The male coppery emerald is 8 to 8.5 cm long and females 7 to 7.5 cm. The species weighs between 3.2 and 3.6 g. Both sexes have a short, straight, black bill. The male's forehead, crown, and upperparts are shining golden green. Its uppertail coverts are coppery green, and its slightly forked tail is golden coppery. Its underparts are glittering golden green. The female's forehead, crown, upperparts, flanks, and uppertail coverts are coppery green and its underparts are smoky gray.
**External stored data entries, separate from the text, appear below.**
import Summits.HodgeConjecture.HodgeConjecture.Theorems.K2LiuIntertwiningConvergesOfParabolic   -- ★ p06: socket mod {E5′, (C0)}
import Summits.HodgeConjecture.HodgeConjecture.Theorems.K2LiuUnipotentCocompact                 -- ★ p06: (C0)
import HarnessLib

/-!
# O41.3 «the Siegel intertwining integral converges on `Re s > n/2`» — closed MODULO Godement's parabolic integral (E5′) ONLY

Track B ∕ hLiu418 = stmt-HodgeConjecture-24832, line `K2_Liu_CurveThetaSigs`, unit U7 «CONTINUATION ORGANS of #41», socket O41.3
`sig_K2LiuIntertwiningConverges` (`Cruxes/HLiu418/Lines/K2_Liu_CurveThetaSigs_U7_ContinuationOrgans.lean` ED. 1 :57), seat `hodgecm-mathlib-K2Liu-p06`
(g0), LEAD F0P6-plan deal 2026-09-03T23:05:23Z.  With the cocompactness (C0) of `N_Δ(L⁺)` in `N_Δ(𝔸)` now proved
(★ `K2LiuUnipotentCocompact.exists_isCompact_cover_unipDelta`), the assembly ★ `K2LiuIntertwiningConvergesOfParabolic` leaves ONE binder:

**`integrable_weylDelta_mul_of_parabolic`** — for a unitary `χ`, `Re s > n/2`, a continuous Siegel section `f ∈ I_Δ(s, χ)`, a Haar measure `νN` on
`N_Δ(𝔸)` and `h ∈ H(𝔸)`: GIVEN Godement's parabolic integral (E5′ — K2Liu-p09's remaining stub of socket #9, type verbatim), the intertwining
integrand `u ↦ f(w_Δ u h)` is `νN`-integrable.  So the O41.3 socket and socket #9 now rest on the SAME single named input (E5′).
[MoeglinWaldspurger1995, II.1.6].

Theorems only; axioms ⊆ {propext, Classical.choice, Quot.sound}.

## References
* C. Moeglin, J.-L. Waldspurger, *Spectral decomposition and Eisenstein series* (1995), II.1.5–II.1.6 [MoeglinWaldspurger1995].

HONEST LABEL: HC_CM is proved only modulo the 7 printed citations (2 remaining named inputs: hLiu418 = stmt-HodgeConjecture-24832,
h413 = stmt-HodgeConjecture-24833) until rung 0 closes; this helper closes O41.3 only modulo (E5′) and moves no counter.
-/

set_option autoImplicit false
set_option linter.dupNamespace false

noncomputable section

open scoped Matrix ENNReal NNReal
open NumberField IsDedekindDomain MeasureTheory

namespace Summit.HodgeConjecture.HodgeConjecture.Cruxes.HLiu418.K2LiuIntertwiningConvergesOfE5

open Literature.NumberTheory.Automorphic Literature.NumberTheory.GaloisRepresentations
open Literature.NumberTheory.GelbartRogawski1991 Literature.NumberTheory.GelbartRogawski1991.GRConstruction
open Literature.NumberTheory.K2Lit.SiegelDoubled
open Literature.MeasureTheory.Group
open Summit.HodgeConjecture.HodgeConjecture.Cruxes.HLiu418.K2LiuIntertwiningConvergesOfParabolic
open Summit.HodgeConjecture.HodgeConjecture.Cruxes.HLiu418.K2LiuUnipotentCocompact

variable (L : Type) [Field L] [NumberField L] [IsCMField L]
variable {N M n : ℕ} (e : Fin N × Fin M ≃ Fin n)
  (dV : Fin N → L) (hdV : ∀ i, IsCMField.complexConj L (dV i) = dV i)
  (dW : Fin M → L) (hdW : ∀ i, IsCMField.complexConj L (dW i) = dW i)

/-- **O41.3 CLOSED MODULO (E5′).**  Given Godement's parabolic integral on `P_Δ(𝔸)` (K2Liu-p09's stub `stub_E5'_parabolicIntegral`, bytes
verbatim, for all `τ > 2n`), the Siegel intertwining integrand `u ↦ f(w_Δ u h)` is Haar-integrable on `N_Δ(𝔸)` for every unitary `χ`,
`Re s > n/2`, continuous Siegel section `f ∈ I_Δ(s, χ)` and `h ∈ H(𝔸)` — the conclusion of socket `sig_K2LiuIntertwiningConverges`.
[cite: MoeglinWaldspurger1995, II.1.6 (Prop. (i) and its proof)] -/
theorem integrable_weylDelta_mul_of_parabolic (hdV0 : ∀ i, dV i ≠ 0) (hdW0 : ∀ i, dW i ≠ 0)
    {χ : HeckeCharacter L} (hχ : χ.IsUnitary) {s : ℂ} (hs : (n : ℝ) / 2 < s.re)
    {f : HA L e dV hdV dW hdW → ℂ} (hf : IsSiegelDeltaSection L e dV hdV dW hdW χ s f) (hfc : Continuous f)
    [MeasurableSpace (unipDelta L e dV hdV dW hdW)] [BorelSpace (unipDelta L e dV hdV dW hdW)]
    (νN : Measure (unipDelta L e dV hdV dW hdW)) [νN.IsHaarMeasure]
    (hE5' : ∀ [MeasurableSpace (HA L e dV hdV dW hdW)] [BorelSpace (HA L e dV hdV dW hdW)] (τ : ℝ), 2 * (n : ℝ) < τ →
      ∃ (μP : Measure (siegelDelta L e dV hdV dW hdW : Subgroup (HA L e dV hdV dW hdW))) (_ : μP.IsHaarMeasure)
        (w₁ : ↥(siegelDelta L e dV hdV dW hdW) → ℝ≥0∞),
        IsCoveringWeight (↥((ratH L e dV hdV dW hdW).subgroupOf (siegelDelta L e dV hdV dW hdW))) w₁ ∧
        ∀ C₁ : ℝ, ∫⁻ p, {p : ↥(siegelDelta L e dV hdV dW hdW) |
            modDelta L e dV hdV dW hdW (p : HA L e dV hdV dW hdW) ≤ C₁}.indicator
              (fun p => ENNReal.ofReal (modDelta L e dV hdV dW hdW (p : HA L e dV hdV dW hdW) ^ τ)) p * w₁ p ∂μP ≠ ∞)
    (h : HA L e dV hdV dW hdW) :
    Integrable (fun u : unipDelta L e dV hdV dW hdW =>
      f (weylDelta L e dV hdV dW hdW * (u : HA L e dV hdV dW hdW) * h)) νN := by
  obtain ⟨K, hK, hcover⟩ := exists_isCompact_cover_unipDelta L e dV hdV dW hdW hdV0 hdW0
  exact integrable_weylDelta_mul_of_parabolic_of_cover L e dV hdV dW hdW hdV0 hdW0 hχ hs hf hfc νN hE5' hK hcover h

/-- **The socket's shape, modulo (E5′)**: the statement of `sig_K2LiuIntertwiningConverges` (U7 ED. 1 :57) with Godement's parabolic integral as
its one extra hypothesis, in the socket's binder order — the by-name closer is `fun … => this … (E5′ ★)` once K2Liu-p09's stub lands.
[cite: MoeglinWaldspurger1995, II.1.6] -/
theorem intertwiningConverges_of_parabolic :
    ∀ (L : Type) [Field L] [NumberField L] [IsCMField L] {N M n : ℕ} (e : Fin N × Fin M ≃ Fin n)
      (dV : Fin N → L) (hdV : ∀ i, IsCMField.complexConj L (dV i) = dV i) (_hdV0 : ∀ i, dV i ≠ 0)
      (dW : Fin M → L) (hdW : ∀ i, IsCMField.complexConj L (dW i) = dW i) (_hdW0 : ∀ i, dW i ≠ 0),
      (∀ [MeasurableSpace (HA L e dV hdV dW hdW)] [BorelSpace (HA L e dV hdV dW hdW)] (τ : ℝ), 2 * (n : ℝ) < τ →
        ∃ (μP : Measure (siegelDelta L e dV hdV dW hdW : Subgroup (HA L e dV hdV dW hdW))) (_ : μP.IsHaarMeasure)
          (w₁ : ↥(siegelDelta L e dV hdV dW hdW) → ℝ≥0∞),
          IsCoveringWeight (↥((ratH L e dV hdV dW hdW).subgroupOf (siegelDelta L e dV hdV dW hdW))) w₁ ∧
          ∀ C₁ : ℝ, ∫⁻ p, {p : ↥(siegelDelta L e dV hdV dW hdW) |
              modDelta L e dV hdV dW hdW (p : HA L e dV hdV dW hdW) ≤ C₁}.indicator
                (fun p => ENNReal.ofReal (modDelta L e dV hdV dW hdW (p : HA L e dV hdV dW hdW) ^ τ)) p * w₁ p ∂μP ≠ ∞) →
      ∀ (χ : HeckeCharacter L), χ.IsUnitary →
        ∀ (s : ℂ), (n : ℝ) / 2 < s.re →
          ∀ f : HA L e dV hdV dW hdW → ℂ, IsSiegelDeltaSection L e dV hdV dW hdW χ s f → Continuous f →
            ∀ [MeasurableSpace (unipDelta L e dV hdV dW hdW)] [BorelSpace (unipDelta L e dV hdV dW hdW)]
              (νN : Measure (unipDelta L e dV hdV dW hdW)) [νN.IsHaarMeasure]
              (h : HA L e dV hdV dW hdW),
                Integrable (fun u : unipDelta L e dV hdV dW hdW =>
                  f (weylDelta L e dV hdV dW hdW * (u : HA L e dV hdV dW hdW) * h)) νN :=
  fun L _ _ _ _ _ _ e dV hdV hdV0 dW hdW hdW0 hE5' _ hχ _ hs _ hf hfc _ _ νN _ h =>
    integrable_weylDelta_mul_of_parabolic L e dV hdV dW hdW hdV0 hdW0 hχ hs hf hfc νN hE5' h

end Summit.HodgeConjecture.HodgeConjecture.Cruxes.HLiu418.K2LiuIntertwiningConvergesOfE5

end
/-- **ODD weight: a strong CM structure on `V₁^{⊕κ₁} ⊕ V₂^{⊕κ₂}` is nondegenerate iff one on `V₁ ⊕ V₂` is** (Hazama (iii)).
[cite: Gordon1999HodgeAVSurvey, Remarks 7.6.1 (iii) (Hazama) and Thm. 6.4] [cite: GreenGriffithsKerr2012, (V.D.6) p. 165] -/
theorem isNondegenerate_orientation_prodPow_iff_of_odd {κ₁ κ₂ : Type} [Fintype κ₁] [DecidableEq κ₁] [Fintype κ₂]
    [DecidableEq κ₂] [Nonempty κ₁] [Nonempty κ₂]
    (A : EndAction ((HodgeStructure.pi fun _ : κ₁ => H₁).prod (HodgeStructure.pi fun _ : κ₂ => H₂)) E)
    (A' : EndAction (H₁.prod H₂) E')
    (ψ : Polarization ((HodgeStructure.pi fun _ : κ₁ => H₁).prod (HodgeStructure.pi fun _ : κ₂ => H₂)))
    (ψ' : Polarization (H₁.prod H₂)) (hS : finrank ℚ E = finrank ℚ ((κ₁ → V) × (κ₂ → W)))
    (hS' : finrank ℚ E' = finrank ℚ (V × W)) (hn : Odd n) (j : E →ₐ[ℚ] L) (ι : L →+* ℂ) (j' : E' →ₐ[ℚ] L')
    (ι' : L' →+* ℂ) :
    (A.orientation hS).IsNondegenerate j ι ↔ (A'.orientation hS').IsNondegenerate j' ι' :=
  A.isNondegenerate_orientation_prodPow_iff A' ψ ψ' hS hS' hn (A.finrank_centralSubfield_ne_one_of_odd hS hn)
    (A'.finrank_centralSubfield_ne_one_of_odd hS' hn) j ι j' ι'

end Heredity

end EndAction

end HodgeStructure

end Literature.AlgebraicGeometry.Motives

end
Its tail is also slightly forked; its feathers are greenish coppery and the outer four pairs of feathers have a coppery purple band near the end and pale tips. Immature coppery emeralds are similar to adult females with buffy fringes on the feathers of the head.

==Distribution and habitat==

The coppery emerald is found in Colombia's lower Magdalena River valley and Santa Marta department (including the Sierra Nevada de Santa Marta) and also Serranía del Perijá that straddles the northern Colombia/western Venezuela border. It inhabits semi-open and open landscapes such as scrublands, forest edges, and cultivated areas. The coppery emerald's elevation (flight height) ranges from sea-level to 2600 m. It is usually between 500 and 1700 m.

==Behavior==
===Movement===

The coppery emerald is generally sedentary. It may vary its height (elevation) to adapt to the season.

===Feeding===

The coppery emerald forages for nectar by trap-lining, visiting a circuit of a variety of flowering plants, especially Leguminaceae, Rubiaceae, Heliconiaceae, and Gesneriaceae. It generally forages between 4 and 12 m above the ground. It captures small insects by hawking from a perch and sometimes by gleaning from vegetation.

===Breeding===

The coppery emerald breeds in May and June. It makes a cup nest lined with downy plant material, typically on a sloping branch about 0.8 m above the ground. The female incubates the clutch of two eggs for 15 to 16 days and fledging occurs about 20 days after hatch.

===Vocalization===

The coppery emerald makes "a repeated short 'tsik' or 'trk'" while feeding.

==Status==

The IUCN has assessed the coppery emerald as being of Least Concern, though it has a limited range and its population size and trend are unknown. No immediate threats have been identified. It is patchily distributed and considered uncommon to locally common. It readily uses human-made landscapes like plantations and parks.